Work item ->
Once the line containing "(u + ρzδ)/(v" is found in the entries below, reproduce it and every line after it, stopping at and including the line containing "δⁱ(1 + ρⁱη +"; reproduce nothing else, and keep each line exact.

----------

import Mathlib.RingTheory.Valuation.Basic
import Mathlib.Algebra.Order.GroupWithZero.Canonical
import Mathlib.Tactic
import HarnessLib

/-!
# Cassels' second `3`-descent on `x³ + y³ + d z³ = 0`: the algebraic identities

Topic `NumberTheory/EllipticCurves`; namespace `Literature.NumberTheory.EllipticCurves.CasselsDescent`.
Everything PROVED; no named facts, no `sorry`.

J. W. S. Cassels, *Arithmetic on curves of genus 1. I. On a conjecture of Selmer*, J. reine angew.
Math. **202** (1959) 52–99 [Cassels1959ArithmeticI], studies the curve `C : x³ + y³ + d z³ = 0` over a
field `𝔎 ∋ ρ` (`ρ² + ρ + 1 = 0`, `τ = ρ − ρ²`, `τ² = −3`) through the two descent maps
`m(𝔵) = (ρx + ρ²y)/(ρ²x + ρy)` (§4 (4)) and `μ(𝔵) = τ(y + zδ)/(x + y) ∈ 𝔇 = 𝔎(δ)`, `δ³ = d` (§5 (4));
*VI. The Tate–Šafarevič group can be arbitrarily large*, ibid. **214/215** (1964) 65–70
[Cassels1964ArithmeticVI], applies this machinery ("this paper should be regarded as an appendix to
[I]", p. 65) to `d = p₁⋯p_T q₁⋯q_I q_{I+1}`. This file isolates, over an ARBITRARY field `F` with a
root `ρ` of `X² + X + 1`, the finitely many polynomial identities on which that machinery runs, in
the form used by the tree's proof of Cassels' theorem (barrier file
`Literature/Barriers/BirchSwinnertonDyer/DescentDefectUnboundedCasselsProofs.lean`):

* §4 Lemma 0, sums (5′): a point `(X, Y, Z)` of the torsor `m⁻¹X³ + mY³ + dZ³ = 0` gives the point
  `𝔵 = (x, y, z)` of `C` with `ρx + ρ²y = 3m⁻¹X³`, `ρ²x + ρy = 3mY³`, `x + y = 3dZ³`
  (`lemma0_u`, `lemma0_v`, `lemma0_w`, `lemma0_curve`);
* §5 Lemma 3 (p. 63): with `u = ρx + ρ²y`, `v = ρ²x + ρy`, `Norm(u + zδ) = u³ + dz³ = 3uxy`,
  `Norm(v + zδ) = 3vxy` (`norm_u_add`, `norm_v_add`), and for `α = (u + ρzδ)/(v + ρ²zδ)`:
  `Norm α = u/v = m(𝔵)` and `α^{D−D²} = (y + δz)/(−x)`, whence `μ(𝔵) = l·α^{D−D²}`,
  `l = −τx/(x + y)` (`norm_alpha`, `D_alpha_div`, `mu_eq_l_mul`) — `D` being ANY ring endomorphism
  with `D δ = ρ δ` fixing `ρ, x, y, z` (in [I] the generator of `Gal(𝔇/𝔎)`);
* §5 Lemma 4 (p. 66), the step "by Hilbert's Satz 90": for a cyclic cubic operator `D` an explicit
  Satz 90 — if `η · Dη · D²η = 1` then `η · D y = y` for one of the three EXPLICIT non-zero
  `y_i = δⁱ(1 + ρⁱη + ρ²ⁱ η Dη)` (`eta_mul_D_h90Witness`, `exists_h90Witness_ne_zero`) — and the
  resulting rewriting `α = cβ·Dγ/γ ⇒ α^{D−D²} = β^{D−D²} (D²γ)³ / Norm γ` (`D_ratio_of_eq`);
* §7 Lemma 7 (i) (pp. 70–71): for a valuation `v` with `v(3) = 1`, `a³ + b³ + c³ = 0`, `abc ≠ 0`,
  the three values `v(a + b), v(b + c), v(c + a)` agree modulo cubes (identity (13):
  `(a + b + c)³ = 3(a + b)(b + c)(c + a)`), so `v(μ(𝔵)) ≡ 0 (mod 3)` (`lemma7`, `lemma7_mu`);
* §11 Lemma 13 (p. 87) = VI Lemma 1 (p. 67), in cube-root-free form: for `A B C = δ³`
  (`A = Δ`, `B = Δ^M`, `C = Δ^{M²}`, `Norm Δ = d = δ³`) put
  `Q_i = δA + ρⁱAC + ρ²ⁱδ²` (`= δA·τϑ_{?}/ω₁` of [I]) and `β = m^{1/3} Q₁/Q₂`; then
  `β^D = m^{1/3}Q₀/Q₁`, `β^{D²} = m^{1/3}Q₂/Q₀`, `Norm β = m` (`norm_lemma13Beta`), `β` is fixed by the
  operator `M : m^{1/3} ↦ ρ m^{1/3}, A ↦ B ↦ C ↦ A` (`M_lemma13Beta`, identity `lemma13Q_M`), and with
  Cassels' `k = ϑ₁ϑ₂ϑ₃`, `τ³ d k = T − 3d`, `T = A²B + B²C + C²A` (`prod_lemma13Q`):
  `(T − 3d) · β^D/β^{D²} = Q₀³/(A²C)` (`Xi_eq`) — VI Lemma 2's "`lβ^{D−D²}` is a perfect ideal cube
  except possibly at primes dividing `τ` [and `d`]" made explicit.

All identities were certified by polynomial division (coefficients for `linear_combination`).

## References

* J. W. S. Cassels, *Arithmetic on curves of genus 1. I. On a conjecture of Selmer*, J. reine
  angew. Math. 202 (1959), 52–99: §4 (4), Lemma 0; §5 (4), Lemma 3, Lemma 4; §7 Lemma 7;
  §11 Lemma 13. [Cassels1959ArithmeticI]
* J. W. S. Cassels, *Arithmetic on curves of genus 1. VI. The Tate–Šafarevič group can be
  arbitrarily large*, J. reine angew. Math. 214/215 (1964), 65–70: Lemma 1, Lemma 2.
  [Cassels1964ArithmeticVI]
-/

namespace Literature.NumberTheory.EllipticCurves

----------

Output for this task ->
  `Norm(v + zδ) = 3vxy` (`norm_u_add`, `norm_v_add`), and for `α = (u + ρzδ)/(v + ρ²zδ)`:
  `Norm α = u/v = m(𝔵)` and `α^{D−D²} = (y + δz)/(−x)`, whence `μ(𝔵) = l·α^{D−D²}`,
  `l = −τx/(x + y)` (`norm_alpha`, `D_alpha_div`, `mu_eq_l_mul`) — `D` being ANY ring endomorphism
  with `D δ = ρ δ` fixing `ρ, x, y, z` (in [I] the generator of `Gal(𝔇/𝔎)`);
* §5 Lemma 4 (p. 66), the step "by Hilbert's Satz 90": for a cyclic cubic operator `D` an explicit
  Satz 90 — if `η · Dη · D²η = 1` then `η · D y = y` for one of the three EXPLICIT non-zero
  `y_i = δⁱ(1 + ρⁱη + ρ²ⁱ η Dη)` (`eta_mul_D_h90Witness`, `exists_h90Witness_ne_zero`) — and the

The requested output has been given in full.